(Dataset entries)

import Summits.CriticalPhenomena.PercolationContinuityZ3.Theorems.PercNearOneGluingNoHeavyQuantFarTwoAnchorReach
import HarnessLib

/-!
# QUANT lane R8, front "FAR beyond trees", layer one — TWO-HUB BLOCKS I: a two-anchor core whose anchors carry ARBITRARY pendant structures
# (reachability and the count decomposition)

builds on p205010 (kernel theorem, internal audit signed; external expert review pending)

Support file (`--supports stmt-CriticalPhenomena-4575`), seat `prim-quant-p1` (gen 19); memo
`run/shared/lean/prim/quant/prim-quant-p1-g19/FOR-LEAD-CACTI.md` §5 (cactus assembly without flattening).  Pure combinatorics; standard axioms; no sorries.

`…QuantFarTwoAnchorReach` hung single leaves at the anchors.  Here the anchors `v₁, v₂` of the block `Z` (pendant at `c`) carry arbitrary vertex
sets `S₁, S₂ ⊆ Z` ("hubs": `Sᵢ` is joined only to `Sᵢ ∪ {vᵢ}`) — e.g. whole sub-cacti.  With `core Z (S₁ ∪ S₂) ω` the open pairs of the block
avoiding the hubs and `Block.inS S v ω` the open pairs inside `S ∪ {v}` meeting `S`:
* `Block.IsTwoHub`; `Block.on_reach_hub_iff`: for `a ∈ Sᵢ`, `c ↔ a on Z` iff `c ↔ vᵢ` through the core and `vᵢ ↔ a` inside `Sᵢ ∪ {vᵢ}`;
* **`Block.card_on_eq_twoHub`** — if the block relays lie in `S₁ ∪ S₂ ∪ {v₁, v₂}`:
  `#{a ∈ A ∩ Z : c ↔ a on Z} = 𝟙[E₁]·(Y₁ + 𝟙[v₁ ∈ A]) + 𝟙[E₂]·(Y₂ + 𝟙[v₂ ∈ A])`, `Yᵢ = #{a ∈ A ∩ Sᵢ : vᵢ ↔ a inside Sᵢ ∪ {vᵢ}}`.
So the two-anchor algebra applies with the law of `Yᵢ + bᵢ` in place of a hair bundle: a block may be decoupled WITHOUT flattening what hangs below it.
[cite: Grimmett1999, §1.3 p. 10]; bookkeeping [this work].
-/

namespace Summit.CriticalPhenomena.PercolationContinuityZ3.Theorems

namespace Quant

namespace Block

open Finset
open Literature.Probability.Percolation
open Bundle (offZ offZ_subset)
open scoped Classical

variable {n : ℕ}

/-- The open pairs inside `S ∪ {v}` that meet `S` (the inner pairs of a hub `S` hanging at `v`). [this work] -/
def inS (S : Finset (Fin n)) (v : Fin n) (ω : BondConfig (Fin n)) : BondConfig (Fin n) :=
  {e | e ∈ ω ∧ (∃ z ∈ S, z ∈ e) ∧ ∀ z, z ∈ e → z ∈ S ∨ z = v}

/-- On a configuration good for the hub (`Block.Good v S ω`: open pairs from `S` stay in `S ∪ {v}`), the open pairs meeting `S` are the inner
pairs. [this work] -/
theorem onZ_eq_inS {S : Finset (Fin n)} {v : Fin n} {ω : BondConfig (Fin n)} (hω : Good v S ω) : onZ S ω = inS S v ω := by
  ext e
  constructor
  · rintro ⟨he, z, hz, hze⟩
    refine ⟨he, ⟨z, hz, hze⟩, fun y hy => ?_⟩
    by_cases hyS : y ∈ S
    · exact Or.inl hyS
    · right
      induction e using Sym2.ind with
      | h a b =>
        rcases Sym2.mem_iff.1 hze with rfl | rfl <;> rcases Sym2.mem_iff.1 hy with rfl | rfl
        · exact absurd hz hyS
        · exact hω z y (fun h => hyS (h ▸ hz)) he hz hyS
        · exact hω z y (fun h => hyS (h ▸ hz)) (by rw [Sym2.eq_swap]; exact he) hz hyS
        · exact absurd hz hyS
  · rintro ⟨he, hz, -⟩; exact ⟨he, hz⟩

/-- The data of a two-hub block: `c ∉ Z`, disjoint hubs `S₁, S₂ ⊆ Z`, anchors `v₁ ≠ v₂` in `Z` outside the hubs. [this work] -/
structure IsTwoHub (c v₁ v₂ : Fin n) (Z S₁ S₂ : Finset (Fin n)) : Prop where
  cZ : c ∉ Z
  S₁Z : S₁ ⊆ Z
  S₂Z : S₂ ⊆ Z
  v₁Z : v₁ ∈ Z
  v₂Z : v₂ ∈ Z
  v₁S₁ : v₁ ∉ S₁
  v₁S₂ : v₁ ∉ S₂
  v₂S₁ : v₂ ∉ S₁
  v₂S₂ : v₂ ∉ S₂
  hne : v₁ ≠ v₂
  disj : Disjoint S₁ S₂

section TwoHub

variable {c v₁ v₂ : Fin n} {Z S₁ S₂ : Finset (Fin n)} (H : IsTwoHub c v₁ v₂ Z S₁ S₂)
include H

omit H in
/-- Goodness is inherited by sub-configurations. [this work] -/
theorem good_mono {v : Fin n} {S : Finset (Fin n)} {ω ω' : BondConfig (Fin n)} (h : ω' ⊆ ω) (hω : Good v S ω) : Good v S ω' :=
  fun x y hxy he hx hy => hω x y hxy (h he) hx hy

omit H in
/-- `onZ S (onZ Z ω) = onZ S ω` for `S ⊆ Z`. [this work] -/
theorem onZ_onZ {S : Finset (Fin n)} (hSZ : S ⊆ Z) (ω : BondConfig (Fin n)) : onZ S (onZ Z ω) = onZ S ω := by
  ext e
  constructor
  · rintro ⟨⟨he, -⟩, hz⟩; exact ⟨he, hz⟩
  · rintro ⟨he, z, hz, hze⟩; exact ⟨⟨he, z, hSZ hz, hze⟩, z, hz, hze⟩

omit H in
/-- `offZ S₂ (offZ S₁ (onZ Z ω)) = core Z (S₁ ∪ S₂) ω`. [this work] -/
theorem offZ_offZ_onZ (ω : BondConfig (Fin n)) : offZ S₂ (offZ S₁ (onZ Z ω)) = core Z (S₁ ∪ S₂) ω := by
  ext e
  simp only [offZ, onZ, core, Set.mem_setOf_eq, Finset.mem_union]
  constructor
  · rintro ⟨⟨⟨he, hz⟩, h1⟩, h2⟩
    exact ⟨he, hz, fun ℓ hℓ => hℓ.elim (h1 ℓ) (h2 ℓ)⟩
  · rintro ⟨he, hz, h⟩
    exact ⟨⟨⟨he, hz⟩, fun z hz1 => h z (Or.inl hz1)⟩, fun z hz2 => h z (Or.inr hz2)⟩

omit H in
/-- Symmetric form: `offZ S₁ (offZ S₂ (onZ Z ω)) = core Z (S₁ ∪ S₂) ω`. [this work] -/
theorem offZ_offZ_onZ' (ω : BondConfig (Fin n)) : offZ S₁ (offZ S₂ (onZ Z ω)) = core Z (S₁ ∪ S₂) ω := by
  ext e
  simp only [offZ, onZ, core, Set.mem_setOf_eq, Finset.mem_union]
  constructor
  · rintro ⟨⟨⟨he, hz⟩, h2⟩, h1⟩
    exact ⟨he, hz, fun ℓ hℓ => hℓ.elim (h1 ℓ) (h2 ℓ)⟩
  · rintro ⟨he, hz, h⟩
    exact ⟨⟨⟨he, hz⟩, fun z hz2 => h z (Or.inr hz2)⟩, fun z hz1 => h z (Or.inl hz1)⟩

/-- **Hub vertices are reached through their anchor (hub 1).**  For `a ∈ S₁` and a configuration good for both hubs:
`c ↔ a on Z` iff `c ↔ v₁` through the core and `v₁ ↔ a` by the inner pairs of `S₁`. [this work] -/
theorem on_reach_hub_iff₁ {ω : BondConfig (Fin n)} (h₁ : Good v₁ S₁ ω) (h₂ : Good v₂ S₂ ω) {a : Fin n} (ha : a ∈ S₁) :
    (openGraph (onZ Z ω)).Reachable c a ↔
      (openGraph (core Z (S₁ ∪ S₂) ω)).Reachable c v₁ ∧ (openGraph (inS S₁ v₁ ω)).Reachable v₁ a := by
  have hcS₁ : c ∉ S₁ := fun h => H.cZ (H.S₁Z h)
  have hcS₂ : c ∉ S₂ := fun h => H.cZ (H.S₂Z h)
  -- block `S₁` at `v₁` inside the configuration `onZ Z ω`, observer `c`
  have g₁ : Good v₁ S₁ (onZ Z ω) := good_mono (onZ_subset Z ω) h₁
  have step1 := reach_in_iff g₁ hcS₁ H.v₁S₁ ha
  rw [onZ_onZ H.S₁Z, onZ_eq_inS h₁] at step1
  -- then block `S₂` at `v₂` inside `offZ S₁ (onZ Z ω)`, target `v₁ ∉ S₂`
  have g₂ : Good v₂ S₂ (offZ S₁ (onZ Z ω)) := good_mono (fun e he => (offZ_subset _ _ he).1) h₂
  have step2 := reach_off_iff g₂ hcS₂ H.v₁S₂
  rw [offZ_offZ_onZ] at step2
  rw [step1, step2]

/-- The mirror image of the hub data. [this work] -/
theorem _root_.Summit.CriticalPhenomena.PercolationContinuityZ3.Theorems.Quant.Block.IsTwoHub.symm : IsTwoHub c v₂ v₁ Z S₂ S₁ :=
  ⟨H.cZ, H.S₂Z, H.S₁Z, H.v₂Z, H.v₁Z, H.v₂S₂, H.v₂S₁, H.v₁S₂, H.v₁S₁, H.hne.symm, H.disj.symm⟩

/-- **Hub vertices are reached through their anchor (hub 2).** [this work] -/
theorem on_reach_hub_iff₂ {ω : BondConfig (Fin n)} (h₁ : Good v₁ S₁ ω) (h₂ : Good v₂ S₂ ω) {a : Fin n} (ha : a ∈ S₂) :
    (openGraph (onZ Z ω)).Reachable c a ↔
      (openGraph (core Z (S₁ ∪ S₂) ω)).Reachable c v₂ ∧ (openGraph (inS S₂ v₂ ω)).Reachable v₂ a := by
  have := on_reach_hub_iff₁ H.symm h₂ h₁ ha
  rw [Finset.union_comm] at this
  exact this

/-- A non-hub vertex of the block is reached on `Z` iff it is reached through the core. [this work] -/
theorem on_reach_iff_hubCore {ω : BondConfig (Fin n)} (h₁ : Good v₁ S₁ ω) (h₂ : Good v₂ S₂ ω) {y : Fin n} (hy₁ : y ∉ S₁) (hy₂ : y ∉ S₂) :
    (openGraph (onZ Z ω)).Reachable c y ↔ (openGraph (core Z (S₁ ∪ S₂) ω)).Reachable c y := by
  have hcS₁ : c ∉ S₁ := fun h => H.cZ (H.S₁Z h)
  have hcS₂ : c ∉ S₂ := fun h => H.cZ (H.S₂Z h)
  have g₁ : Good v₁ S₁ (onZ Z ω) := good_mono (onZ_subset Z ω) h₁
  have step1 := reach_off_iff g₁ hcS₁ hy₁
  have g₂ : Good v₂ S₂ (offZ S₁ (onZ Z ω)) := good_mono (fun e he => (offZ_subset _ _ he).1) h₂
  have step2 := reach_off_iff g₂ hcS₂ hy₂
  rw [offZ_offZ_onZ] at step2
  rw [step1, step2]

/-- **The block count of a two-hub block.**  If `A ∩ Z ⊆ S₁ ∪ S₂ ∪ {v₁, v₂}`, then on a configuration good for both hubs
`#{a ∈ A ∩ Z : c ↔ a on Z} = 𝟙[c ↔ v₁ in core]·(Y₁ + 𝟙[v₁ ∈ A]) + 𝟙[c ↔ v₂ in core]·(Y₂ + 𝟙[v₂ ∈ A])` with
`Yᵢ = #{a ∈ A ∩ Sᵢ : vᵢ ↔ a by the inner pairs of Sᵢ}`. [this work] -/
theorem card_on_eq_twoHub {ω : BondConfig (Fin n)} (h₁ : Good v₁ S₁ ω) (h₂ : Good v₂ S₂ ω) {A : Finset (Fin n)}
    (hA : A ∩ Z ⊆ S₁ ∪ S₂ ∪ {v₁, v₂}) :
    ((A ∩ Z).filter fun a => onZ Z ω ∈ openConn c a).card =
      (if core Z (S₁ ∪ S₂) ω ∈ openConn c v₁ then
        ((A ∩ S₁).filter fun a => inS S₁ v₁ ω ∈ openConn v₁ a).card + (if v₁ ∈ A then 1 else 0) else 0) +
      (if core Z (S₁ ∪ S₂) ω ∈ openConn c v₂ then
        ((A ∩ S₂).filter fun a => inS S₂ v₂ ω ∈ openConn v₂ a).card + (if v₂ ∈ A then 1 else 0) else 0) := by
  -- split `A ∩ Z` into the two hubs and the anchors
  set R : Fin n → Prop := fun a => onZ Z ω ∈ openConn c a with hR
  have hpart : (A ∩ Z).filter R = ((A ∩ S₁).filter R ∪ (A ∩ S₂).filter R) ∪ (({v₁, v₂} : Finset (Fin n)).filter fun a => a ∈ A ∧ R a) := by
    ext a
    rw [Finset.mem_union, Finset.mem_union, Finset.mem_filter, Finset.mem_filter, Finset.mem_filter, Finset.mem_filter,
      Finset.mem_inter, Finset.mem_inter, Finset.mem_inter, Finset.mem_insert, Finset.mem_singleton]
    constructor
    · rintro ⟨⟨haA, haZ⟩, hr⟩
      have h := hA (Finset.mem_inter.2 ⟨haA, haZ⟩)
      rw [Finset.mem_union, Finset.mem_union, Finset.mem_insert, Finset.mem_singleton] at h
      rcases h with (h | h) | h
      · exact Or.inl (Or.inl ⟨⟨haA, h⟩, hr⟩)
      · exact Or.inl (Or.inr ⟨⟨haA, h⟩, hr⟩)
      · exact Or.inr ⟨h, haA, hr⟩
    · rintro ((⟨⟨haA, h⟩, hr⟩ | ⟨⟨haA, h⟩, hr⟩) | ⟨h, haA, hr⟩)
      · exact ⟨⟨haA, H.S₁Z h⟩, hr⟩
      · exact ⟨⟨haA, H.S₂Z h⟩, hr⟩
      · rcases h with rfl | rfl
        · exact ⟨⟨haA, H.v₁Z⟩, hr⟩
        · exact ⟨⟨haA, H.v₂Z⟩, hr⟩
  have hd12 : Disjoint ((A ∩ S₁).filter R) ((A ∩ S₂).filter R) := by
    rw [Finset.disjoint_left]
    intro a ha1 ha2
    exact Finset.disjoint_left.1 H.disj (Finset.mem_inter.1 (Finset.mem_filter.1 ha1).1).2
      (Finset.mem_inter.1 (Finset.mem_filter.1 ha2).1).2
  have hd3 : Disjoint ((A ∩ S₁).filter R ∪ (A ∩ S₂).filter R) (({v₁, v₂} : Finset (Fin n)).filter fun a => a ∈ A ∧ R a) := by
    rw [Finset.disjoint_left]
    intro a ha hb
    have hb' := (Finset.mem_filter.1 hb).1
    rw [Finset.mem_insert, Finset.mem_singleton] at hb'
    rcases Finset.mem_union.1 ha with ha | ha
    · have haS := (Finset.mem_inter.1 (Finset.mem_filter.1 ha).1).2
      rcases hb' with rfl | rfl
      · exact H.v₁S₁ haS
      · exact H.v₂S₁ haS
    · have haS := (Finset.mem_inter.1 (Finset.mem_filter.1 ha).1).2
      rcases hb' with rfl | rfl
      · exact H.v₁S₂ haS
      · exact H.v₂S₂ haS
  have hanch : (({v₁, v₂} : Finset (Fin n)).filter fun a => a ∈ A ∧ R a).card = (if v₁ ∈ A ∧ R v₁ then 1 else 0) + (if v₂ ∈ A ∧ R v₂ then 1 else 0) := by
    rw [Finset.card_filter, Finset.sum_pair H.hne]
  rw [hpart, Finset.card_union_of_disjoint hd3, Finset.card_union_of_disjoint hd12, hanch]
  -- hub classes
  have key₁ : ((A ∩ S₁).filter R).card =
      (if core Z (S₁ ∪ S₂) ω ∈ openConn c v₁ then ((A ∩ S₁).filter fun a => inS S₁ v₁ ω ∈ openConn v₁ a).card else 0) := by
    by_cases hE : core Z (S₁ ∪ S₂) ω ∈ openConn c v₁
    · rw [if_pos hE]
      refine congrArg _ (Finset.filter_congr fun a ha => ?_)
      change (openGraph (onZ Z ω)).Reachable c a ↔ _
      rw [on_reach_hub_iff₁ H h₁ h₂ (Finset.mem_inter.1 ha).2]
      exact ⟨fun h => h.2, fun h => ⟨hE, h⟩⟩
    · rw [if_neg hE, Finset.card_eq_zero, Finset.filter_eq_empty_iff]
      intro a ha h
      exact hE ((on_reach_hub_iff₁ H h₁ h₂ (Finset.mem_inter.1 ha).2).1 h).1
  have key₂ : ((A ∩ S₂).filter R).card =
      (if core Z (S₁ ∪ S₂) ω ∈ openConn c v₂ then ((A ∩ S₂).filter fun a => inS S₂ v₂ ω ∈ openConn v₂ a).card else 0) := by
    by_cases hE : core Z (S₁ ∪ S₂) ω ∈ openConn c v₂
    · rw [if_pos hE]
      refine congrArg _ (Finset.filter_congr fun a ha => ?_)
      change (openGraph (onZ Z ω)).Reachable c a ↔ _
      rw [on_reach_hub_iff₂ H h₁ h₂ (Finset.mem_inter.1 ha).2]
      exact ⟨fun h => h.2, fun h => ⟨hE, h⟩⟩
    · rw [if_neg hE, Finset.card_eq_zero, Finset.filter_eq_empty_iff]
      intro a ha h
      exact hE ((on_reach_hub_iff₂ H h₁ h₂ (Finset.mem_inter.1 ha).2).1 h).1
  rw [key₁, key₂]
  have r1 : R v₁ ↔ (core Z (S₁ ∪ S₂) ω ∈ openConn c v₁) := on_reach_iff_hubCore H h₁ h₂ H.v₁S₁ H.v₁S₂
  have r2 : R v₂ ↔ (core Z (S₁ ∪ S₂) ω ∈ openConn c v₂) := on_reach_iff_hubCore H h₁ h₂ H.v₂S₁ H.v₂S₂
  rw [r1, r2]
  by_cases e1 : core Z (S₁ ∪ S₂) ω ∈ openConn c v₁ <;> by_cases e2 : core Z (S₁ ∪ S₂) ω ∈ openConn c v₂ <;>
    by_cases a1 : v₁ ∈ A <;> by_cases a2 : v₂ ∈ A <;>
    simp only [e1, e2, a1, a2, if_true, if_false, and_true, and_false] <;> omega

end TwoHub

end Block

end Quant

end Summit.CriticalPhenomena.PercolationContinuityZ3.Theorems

> **Problem to work on**
Lines that hold the word "hubs" are the ones to copy from the entries above.

> **Task response**
sets `S₁, S₂ ⊆ Z` ("hubs": `Sᵢ` is joined only to `Sᵢ ∪ {vᵢ}`) — e.g. whole sub-cacti.  With `core Z (S₁ ∪ S₂) ω` the open pairs of the block
avoiding the hubs and `Block.inS S v ω` the open pairs inside `S ∪ {v}` meeting `S`:
/-- The data of a two-hub block: `c ∉ Z`, disjoint hubs `S₁, S₂ ⊆ Z`, anchors `v₁ ≠ v₂` in `Z` outside the hubs. [this work] -/
/-- **Hub vertices are reached through their anchor (hub 1).**  For `a ∈ S₁` and a configuration good for both hubs:
/-- **The block count of a two-hub block.**  If `A ∩ Z ⊆ S₁ ∪ S₂ ∪ {v₁, v₂}`, then on a configuration good for both hubs
  -- split `A ∩ Z` into the two hubs and the anchors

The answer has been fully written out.